3. Jihad melawan kezhaliman, kejahatan dan bid’ah
3. Jihad melawan kezhaliman, kejahatan dan bid’ah
Jihad
tingkatan ketiga ini lebih ditekankan kepada intern umat Islam. Dalam sebuah
hadits disebutkan:
أَفْضَلُ الْجِهَادِ كَلِمَةُ عَدْلٍ عِنْدَ سُلْطَانٍ
جَائِرٍ
“Jihad yang paling utama ialah mengatakan kebenaran (berkata yang baik) di hadapan penguasa yang zalim.” (HR. Abu Daud no. 4344, Tirmidzi no. 2174, Ibnu Majah no. 4011. Al Hafizh Abu Thohir mengatakan bahwa hadits ini hasan).
Dalam
hadits yang diriwayatkan oleh Ahmad dan Muslim disebutkan bahwa apabila seorang
Muslim melihat seseorang mengatakan dan mengerjakan yang tidak diperintahkan
Allah dan Rasul-Nya, maka dia wajib berjihad dengan tangannya, jika tidak mampu
dia wajib berjihad dengan lisannya, jika tidak mampu dia wajib berjihad dengan
hatinya. Orang yang berjihad dengan hati ini adalah termasuk orang yang
beriman. Jika dengan hatinya dia tidak mampu, maka sama saja dia tidak memiliki
iman sama sekali.
4. Jihad
terhadap orang kafir
Jihad
terhadap orang kafir ini wajib dikerjakan setelah umat Islam mengerjakan ketiga
jihad di atas dengan sempurna.
Jihad
terhadap orang kafir tidak mesti dilakukan dengan memerangi mereka secara
fisik, sebagaimana sabda Rasulullah Shallallahu ‘Alaihi Wasallam:
جَاهِدُوْا الْمُشْرِكِيْنَ بِأَمْوَالِكُمْ وَأَنْفُسِكُمْ وَأَلْسِنَتِكُمْ.

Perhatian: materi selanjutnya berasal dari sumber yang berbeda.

import Mathlib
import HarnessLib
import Summits.ValiantsHypothesis.ValiantsHypothesis.Theses.MonotoneRestoration
import Literature.Computability.AlgebraicComplexity.ArithCircuit
import Literature.Computability.AlgebraicComplexity.ArithCircuitProofs
import Literature.Computability.AlgebraicComplexity.MonotoneStructure
import Literature.Computability.AlgebraicComplexity.PermanentIrreducible
import Literature.ModelTheory.FiniteModelTheory.CkEquiv
import Summits.ValiantsHypothesis.ValiantsHypothesis.Theorems.MonotoneRestorationMonotoneRestorationQPCosetCount
import Summits.ValiantsHypothesis.ValiantsHypothesis.Theorems.MonotoneRestorationMonotoneRestorationQPSymmetricLB
import Summits.ValiantsHypothesis.ValiantsHypothesis.Theorems.MonotoneRestorationMonotoneRestorationQPSupportSymmetrisation
import Summits.ValiantsHypothesis.ValiantsHypothesis.Theorems.MonotoneRestorationMonotoneRestorationQPSparseRegime
import Summits.ValiantsHypothesis.ValiantsHypothesis.Theorems.MonotoneRestorationMonotoneRestorationQPBeta
import Literature.Computability.AlgebraicComplexity.SymmetricArithCircuit
import Literature.Computability.AlgebraicComplexity.DawarWilsenach2025Proofs
import Literature.GroupTheory.PermutationGroups.SmallIndexSubgroups
import Summits.ValiantsHypothesis.ValiantsHypothesis.Theorems.MonotoneRestorationQP.Negative.LoadBearing
import Summits.ValiantsHypothesis.ValiantsHypothesis.Theorems.MonotoneRestorationMonotoneRestorationQPPermSupportCount

/-! TTRL-lite variant V18941 of stmt-ValiantsHypothesis-15886 -/

-- `ValiantsHypothesis.ValiantsHypothesis`: the D-0017 layout repeats the problem name in the path.
set_option linter.dupNamespace false

namespace Summit.ValiantsHypothesis.ValiantsHypothesis.Theorems

open Summit.ValiantsHypothesis.ValiantsHypothesis.Theses.MonotoneRestoration
open Literature.Computability.AlgebraicComplexity

/-- **Extension relation as a support inclusion** (TTRL-lite variant V18941 of
`stub_mulGate_children_extend`). For `p f : MvPolynomial _ ℝ≥0` and an exponent vector `μ`,
"every monomial of `p` shifted by `μ` is a monomial of `f`" is the same as
`(p * X^μ).support ⊆ f.support`, because the support of `p * monomial μ 1` is exactly the
`μ`-translate of the support of `p` (`coeff (m + μ) (p * monomial μ 1) = coeff m p`, and
`coeff m' (p * monomial μ 1) = 0` unless `μ ≤ m'`). This turns the extension hypothesis `hext`
into divisibility-style algebra, composable under products. [folklore] -/
theorem stub_mulGate_children_extend_var18941 :
    ∀ (n : ℕ) (p f : MvPolynomial (Fin n × Fin n) NNReal) (μ : (Fin n × Fin n) →₀ ℕ),
      (∀ m ∈ p.support, m + μ ∈ f.support) ↔
        (p * MvPolynomial.monomial μ 1).support ⊆ f.support := by
  intro n p f μ
  constructor
  · intro h m' hm'
    rw [MvPolynomial.mem_support_iff, MvPolynomial.coeff_mul_monomial'] at hm'
    split_ifs at hm' with hle
    · rw [mul_one] at hm'
      have key := h (m' - μ) (MvPolynomial.mem_support_iff.mpr hm')
      rwa [tsub_add_cancel_of_le hle] at key
    · exact absurd rfl hm'
  · intro h m hm
    apply h
    rw [MvPolynomial.mem_support_iff, MvPolynomial.coeff_mul_monomial, mul_one]
    exact MvPolynomial.mem_support_iff.mp hm

end Summit.ValiantsHypothesis.ValiantsHypothesis.Theorems
/-- **The collision event** of the run of `M` (oracle `h`, from the answers `ans` with fuel `k`)
under the query map `κ`: two distinct well-formed points with the same `κ`-image, one asked during
the run and the other asked during the run or already in the table `τ`. [folklore] -/
def KBad (M : OracleAlg β) (z : List Bool) (κ : List.Vector Bool a → List.Vector Bool a) (k : ℕ)
    (ans : List (List Bool)) (τ : PTable a) (h : List.Vector Bool a → List.Vector Bool a) : Prop :=
  ∃ u w : List.Vector Bool a, u.toList ∈ M.queriesAux (oracleOfTable h) z k ans ∧
    (w.toList ∈ M.queriesAux (oracleOfTable h) z k ans ∨ τ w ≠ none) ∧ w ≠ u ∧ κ w = κ u

/-- **The coupling invariant** between the partial table `τ` of the game "oracle `h`" and the
partial table `ρ` of the game "oracle `h ∘ κ`": `ρ` is `τ` transported along `κ`, and `κ` is
injective on the domain of `τ`. [folklore] -/
def KInv (κ : List.Vector Bool a → List.Vector Bool a) (τ ρ : PTable a) : Prop :=
  (∀ w y, τ w = some y → ρ (κ w) = some y) ∧
    (∀ x y, ρ x = some y → ∃ w, τ w = some y ∧ κ w = x) ∧
    ∀ w w' y y', τ w = some y → τ w' = some y' → κ w = κ w' → w = w'

/-- The empty tables are coupled. [folklore] -/
theorem kInv_bot (κ : List.Vector Bool a → List.Vector Bool a) :
    KInv κ (fun _ => none) (fun _ => none) :=
  ⟨fun _ _ h => by simp at h, fun _ _ h => by simp at h, fun _ _ _ _ h => by simp at h⟩
/-
Origin: expansion seat `planner-pub-hodgecm-landherr-g8-0`, handover #2 2026-08-18T07:26:44Z (`HOME/pub-hodgecm-landherr-g8/lean/LandherrG8/HermSpace3Similitude.lean`, md5 bfec5857, 289 lines);
landed by the gen-7 packager in gate run 26 as `HodgeCM/Proofs/LandherrSimilitude.lean` (import ^import LandherrG8\.HermSpace3Classification\b→import HodgeCM.Proofs.LandherrHermSpace3 ×1).
-/
/-
Copyright: pub-hodgecm formalisation cell (harness21, 2026). New file (not vendored).
Origin: HOME/pub-hodgecm-landherr-g8/lean/LandherrG8/HermSpace3Similitude.lean — session
planner-pub-hodgecm-landherr-g8-0 (unit pub-hodgecm-landherr-g8, EXPANSION part (c) `Lemma33bLandherr`, gen 8).
Intended final place: `HodgeCM/Proofs/LandherrSimilitude.lean` (additive leaf; imports only
`HodgeCM.Proofs.LandherrHermSpace3` (run 25); nothing in the package depends on it).
-/
import Summits.HodgeConjecture.HodgeCM.Proofs.LandherrHermSpace3

set_option autoImplicit false

/-!
# PerL's hermitian 3-spaces are all similar; their unitary groups are conjugate in `GL₃(L)`

`HodgeCM.HermSpace3.classification` (`Proofs/LandherrHermSpace3.lean`) classifies the hermitian 3-spaces
`(V₃,h)` of PerL's signature — `(2,1)` at the place of `ι₁`, `(3,0)` at every other real place of `L₀` — up to
ISOMETRY by the class of the discriminant `det h` in `L₀^× / N_{L/L₀}(L^×)`; there are in general many classes.
This file records the consequence that matters for the GROUPS in PerL Thm 4.4 ("`Γ ⊂ U(V₃,h)(L₀)` a torsion-free
congruence subgroup, `(V₃,h)` any"):

* §1 rescaling `h ↦ a·h` by a scalar `a ∈ L₀^×` that is positive at every real place (`HermSpace3.IsTotPos`)
  preserves PerL's signature conditions (`HermSpace3.smulPos`), multiplies the discriminant by `a³ ≡ a`
  (`det_smulPos`; `a² = a·σ(a)` is a norm), and does not change the unitary group at all
  (`unitaryGroup_smul`: `U(a·h) = U(h)` as subgroups of `GL₃(L)`);
* §2 **similarity** (`HermSpace3.exists_isometric_smul`, `HermSpace3.similar`): ANY two `V V' : HermSpace3 L ι₁` become
  isometric after rescaling one of them by the totally positive scalar `a = det h / det h'` — because the dimension
  `3` is odd, `det (a·h') = a³ det h' ≡ det h` modulo norms, and Landherr's theorem (`isometric_iff_det`) applies;
* §3 hence the **unitary groups are conjugate** (`HermSpace3.unitaryGroup_conjugate`): for all `V V'` there is
  `x ∈ GL₃(L)` with `U(V'.Hm) = x⁻¹ · U(V.Hm) · x`, i.e. `g ∈ U(h') ↔ x g x⁻¹ ∈ U(h)`, and in particular
  `U(h') ≃* U(h)` (`HermSpace3.unitaryGroupEquiv`).  So the quantifier "`(V₃,h)` any" of PerL Thm 4.4 ranges, as
  far as the ambient group `U(V₃,h)(L₀) ⊂ GL₃(L)` is concerned, over a SINGLE `GL₃(L)`-conjugacy class; what
  varies with `(V₃,h)` and the level is only the arithmetic subgroup `Γ`.

(`unitaryGroup σ H ≤ GL₃(L)` is the vendored BMM-typed unitary group of `HodgeCM/Vendored/Hermitian.lean`, the one
used by `HodgeCM.Level`.)  Pure proof over `Proofs/LandherrHermSpace3.lean`: nothing is cited or posited; the
closure of every theorem is the standard trio.
-/

noncomputable section

open scoped Matrix ComplexOrder
open NumberField
open Literature.AlgebraicGeometry.ShimuraVarieties

namespace HodgeCM

namespace HermSpace3

variable {L : CMField} {ι₁ : L →+* ℂ}

/-! ## §0. Congruence as an action of `GL`, and the unitary group under congruence (any finite index type) -/

section Congr

variable {ι : Type} [Fintype ι]

/-- The congruence action `H ↦ ᵗ(σx) · H · x` of a matrix `x` on Gram matrices. -/
def congrAct (L : CMField) (x H : Matrix ι ι L) : Matrix ι ι L :=
  x.transpose.map (conjRingHomK L) * H * x

/-- (Ported verbatim from the HodgeCMPerL package; no docstring in the source.) -/
theorem congrAct_one [DecidableEq ι] (H : Matrix ι ι L) : congrAct L 1 H = H := by
  simp [congrAct, Matrix.transpose_one, Matrix.map_one (conjRingHomK L) (map_zero _) (map_one _)]

/-- (Ported verbatim from the HodgeCMPerL package; no docstring in the source.) -/
theorem congrAct_mul (x y H : Matrix ι ι L) : congrAct L (x * y) H = congrAct L y (congrAct L x H) := by
  simp only [congrAct, Matrix.transpose_mul, Matrix.map_mul, Matrix.mul_assoc]

/-- (Ported verbatim from the HodgeCMPerL package; no docstring in the source.) -/
theorem congrAct_coe_mul [DecidableEq ι] (x y : GL ι L) (H : Matrix ι ι L) :
    congrAct L ((x * y : GL ι L) : Matrix ι ι L) H = congrAct L (y : Matrix ι ι L) (congrAct L (x : Matrix ι ι L) H) := by
  rw [Units.val_mul, congrAct_mul]

/-- (Ported verbatim from the HodgeCMPerL package; no docstring in the source.) -/
theorem congrAct_smul (x : Matrix ι ι L) (a : L) (H : Matrix ι ι L) :
    congrAct L x (a • H) = a • congrAct L x H := by
  simp only [congrAct, Matrix.mul_smul, Matrix.smul_mul]

/-- Membership in the vendored unitary group, in the `ᵗ(σg) · H · g` notation of the Landherr files. -/
theorem mem_unitaryGroup_iff_congrAct [DecidableEq ι] (H : Matrix ι ι L) (g : GL ι L) :
    g ∈ unitaryGroup (conjRingHomK L) H ↔ congrAct L (g : Matrix ι ι L) H = H := by
  rw [mem_unitaryGroup_iff, congrAct, Matrix.transpose_map]

/-- **Rescaling does not change the unitary group**: `U(a·H) = U(H)` for `a ≠ 0`. -/
theorem unitaryGroup_smul [DecidableEq ι] {a : L} (ha : a ≠ 0) (H : Matrix ι ι L) :
    unitaryGroup (conjRingHomK L) (a • H) = unitaryGroup (conjRingHomK L) H := by
  ext g
  rw [mem_unitaryGroup_iff_congrAct, mem_unitaryGroup_iff_congrAct, congrAct_smul]
  exact (smul_right_injective (Matrix ι ι L) ha).eq_iff

/-- **Congruent Gram matrices have conjugate unitary groups**: if `H' = ᵗ(σx) · H · x` with `x ∈ GL`, then
`g ∈ U(H') ↔ x g x⁻¹ ∈ U(H)`, i.e. `U(H') = x⁻¹ · U(H) · x`. -/
theorem mem_unitaryGroup_congrAct [DecidableEq ι] (x g : GL ι L) (H : Matrix ι ι L) :
    g ∈ unitaryGroup (conjRingHomK L) (congrAct L (x : Matrix ι ι L) H) ↔
      x * g * x⁻¹ ∈ unitaryGroup (conjRingHomK L) H := by
  rw [mem_unitaryGroup_iff_congrAct, mem_unitaryGroup_iff_congrAct, ← congrAct_coe_mul]
  constructor
  · intro h
    calc congrAct L ((x * g * x⁻¹ : GL ι L) : Matrix ι ι L) H
        = congrAct L ((x⁻¹ : GL ι L) : Matrix ι ι L) (congrAct L ((x * g : GL ι L) : Matrix ι ι L) H) :=
          congrAct_coe_mul _ _ _
      _ = congrAct L ((x⁻¹ : GL ι L) : Matrix ι ι L) (congrAct L (x : Matrix ι ι L) H) := by rw [h]
      _ = congrAct L ((x * x⁻¹ : GL ι L) : Matrix ι ι L) H := (congrAct_coe_mul _ _ _).symm
      _ = H := by rw [mul_inv_cancel, Units.val_one, congrAct_one]
  · intro h
    calc congrAct L ((x * g : GL ι L) : Matrix ι ι L) H
        = congrAct L ((x * g * x⁻¹ * x : GL ι L) : Matrix ι ι L) H := by rw [inv_mul_cancel_right]
      _ = congrAct L (x : Matrix ι ι L) (congrAct L ((x * g * x⁻¹ : GL ι L) : Matrix ι ι L) H) :=
          congrAct_coe_mul _ _ _
      _ = congrAct L (x : Matrix ι ι L) H := by rw [h]

/-- The same, as an equality of subgroups of `GL`: `U(ᵗ(σx) H x)` is the pull-back of `U(H)` under conjugation by `x`. -/
theorem unitaryGroup_congrAct_eq_comap [DecidableEq ι] (x : GL ι L) (H : Matrix ι ι L) :
    unitaryGroup (conjRingHomK L) (congrAct L (x : Matrix ι ι L) H) =
      (unitaryGroup (conjRingHomK L) H).comap (MulAut.conj x).toMonoidHom := by
  ext g
  rw [Subgroup.mem_comap, mem_unitaryGroup_congrAct]
  rfl
import Literature.NumberTheory.Rogawski1990.ArchInnerTransferCompatible      -- ★ p826620 (T6a): letter N2 `ArchInnerTransferCompatible` [Shelstad1979 Thm. 4.1 + CD]
import Literature.NumberTheory.Rogawski1990.ArchEndoscopicTransferCompatible  -- ★ p826679 (T6a): letter N3 `ArchEndoscopicTransferCompatible` [Shelstad1982∕83 + CD]
import Literature.NumberTheory.Rogawski1990.ArchExplicitTransferFactor        -- ★ p826337 (T6b): N1a `archExplicitTransferFactor` = print's `Δ″_∞` [§4.9 p. 55; §14.6 p. 242]
import Literature.NumberTheory.Rogawski1990.ArchExplicitTransferFactorNondegenerate  -- ★ p827632 (B-p12 (g25)): (N2∞) closer `isArchNondegenerate_archExplicitTransferFactor`
import Literature.NumberTheory.Rogawski1990.ArchCompatibleFamiliesExist   -- ★ p827798 (B-p17 (g20)): (M) closer `exists_archCompatibleFamilies`
import Literature.NumberTheory.Automorphic.QuadraticHeckeCharacterCM          -- ★ `quadraticHeckeCharCM` = `ω_{L∕L⁺}` (the μ-guard of print's endoscopic datum, §4.6–4.8)
import Literature.NumberTheory.Automorphic.LocalStableOrbitalFinite            -- ★ `stableOrbitalIntegralRel_smul_fun` (ray transport)
import HarnessLib
import Summits.NavierStokesRegularity.NavierStokesRegularity.Theorems.ExtremiserTransienceNearExtremalTransienceExtremiserLiouvilleConstantSpeedSlideCubicBounds
import Summits.NavierStokesRegularity.NavierStokesRegularity.Theorems.ExtremiserTransienceNearExtremalTransienceExtremiserLiouvilleConstantSpeedSlidePalinstrophyCancellation
import Summits.NavierStokesRegularity.NavierStokesRegularity.Theorems.ExtremiserTransienceNearExtremalTransienceExtremiserLiouvilleConstantSpeedSlideInequalityLayer
import HarnessLib

/-!
# Crux `ExtremiserTransience.NearExtremalTransience` (stmt-NavierStokesRegularity-21883), line `extremiser_liouville`,
# stub K1b — THE `Z′`-BRACKET OF (INEQ)₃ SPLIT INTO ITS NINE DENSITIES (R6b, Z′ half, step 1; record §17/§18)

`--supports stmt-NavierStokesRegularity-21883` (helper).  Author: prover seat `ns-el-k1b` (g9).

In `slideInequality_layer(Step)` the enstrophy `Ens = ∫‖ω‖²` multiplies the palinstrophy variation
`Ĉ₁ = −½∫g′|Dω|²_F − ∫[d₂ + d₃ + d₄ + d₅ + Σᵢ(d₆ᵢ + d₇ᵢ)] + ∫[d₈ + d₉]` (densities listed in record §17).  The `Z′` half of the absorption
ledger starts by splitting these two integrals into the nine named ones; this needs the integrability of every density under the
hypotheses of (INEQ)₃ (`D¹v, D²v ∈ L²`, `‖v − c‖² ∈ L¹` of the slab, `g‴ = 0` off the slab, bounded `g′, g″, g‴`) — each is a bounded weight
times an `L²·L²` product (`‖D ω‖ ≤ 4‖D²v‖`, `‖∂B‖ ≤ ‖∂v‖`, `‖∂∂B‖ ≤ ‖∂∂v‖`, `‖B‖ ≤ ‖v − c‖` on the slab).
* `integrable_palinstrophyDensity₂ … ₉`-type facts are proved inline; `palinstrophyBracket_eq_split` : the split identity, left-hand side the
  `Ĉ₁` bracket of (INEQ)₃ verbatim.
After the split the identities (P) (p739987), (P)-dir (p740168), the cancellation (p740371), the axial rule for `d₂` (…SlideGenerator), (KIN) for
`d₄` (p737733) and the bounds of p742367 / p743218 / p743017 apply term by term (record §18).

WHAT THIS IS NOT: K1b is NOT proved; nothing here proves NS regularity. [folklore]
-/

noncomputable section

“Berjihadlah melawan orang-orang musyrikin dengan harta,
jiwa, dan lisan kalian.” (Shahih: HR. Ahmad (III/124), an-Nasa-i (VI/7), dan
al-Hakim (II/81), dari Anas bin Malik radhiyallahu anhu)
Memerangi
orang kafir tidak diperbolehkan sebelum dilakukan dakwah (mengajak) mereka
untuk mengikuti ajaran Islam. Rasulullah Shallallahu ‘Alaihi Wasallam: “Janganlah engkau perangi suatu kaum sampai engkau
mendakwahkan mereka (untuk masuk ke dalam Islam).” (HR. Ahmad. Lihat Silsilah
al-Ahaadiits as-Shahiihah no. 2641).
Disebutkan juga dalam sebuah hadits:
لَا تُقَاتِلْ قَوْمًا حَتَّى تَدْعُوَهُمْ.
“Tidaklah sekali-kali Rasulullah Shallallahu ‘Alaihi Wasallam memerangi mereka
sehingga beliau berdakwah kepada mereka.” (HR. Ahmad dan Al-Hakim)
Oleh
karena itu,sangat tepat apa yang dikatakan oleh Syekh Thanthawy Al-Jauhari,
“Orang-orang yang kurang mengerti menganggap bahwa jihad itu tidak lain kecuali
memerangi orang kafir. Sekali-kali tidak! Para ulama yang benar-benar memahami
agama telah menetapkan, jihad itu tidak terbatas hanya memerangi musuh, tetapi
mengandung arti dan tujuan yang sangat luas. Memajukan pertukangan, kerajian,
pertanian, membangun negeri, membina akhlak dan meninggikan martabat umat, itu
semuanya termasuk jihad yang tidak kurang pentingnya dan mamfaatnya dibanding
orang yang mengangkat senjata melawan musuh.” Wallahu A’lam.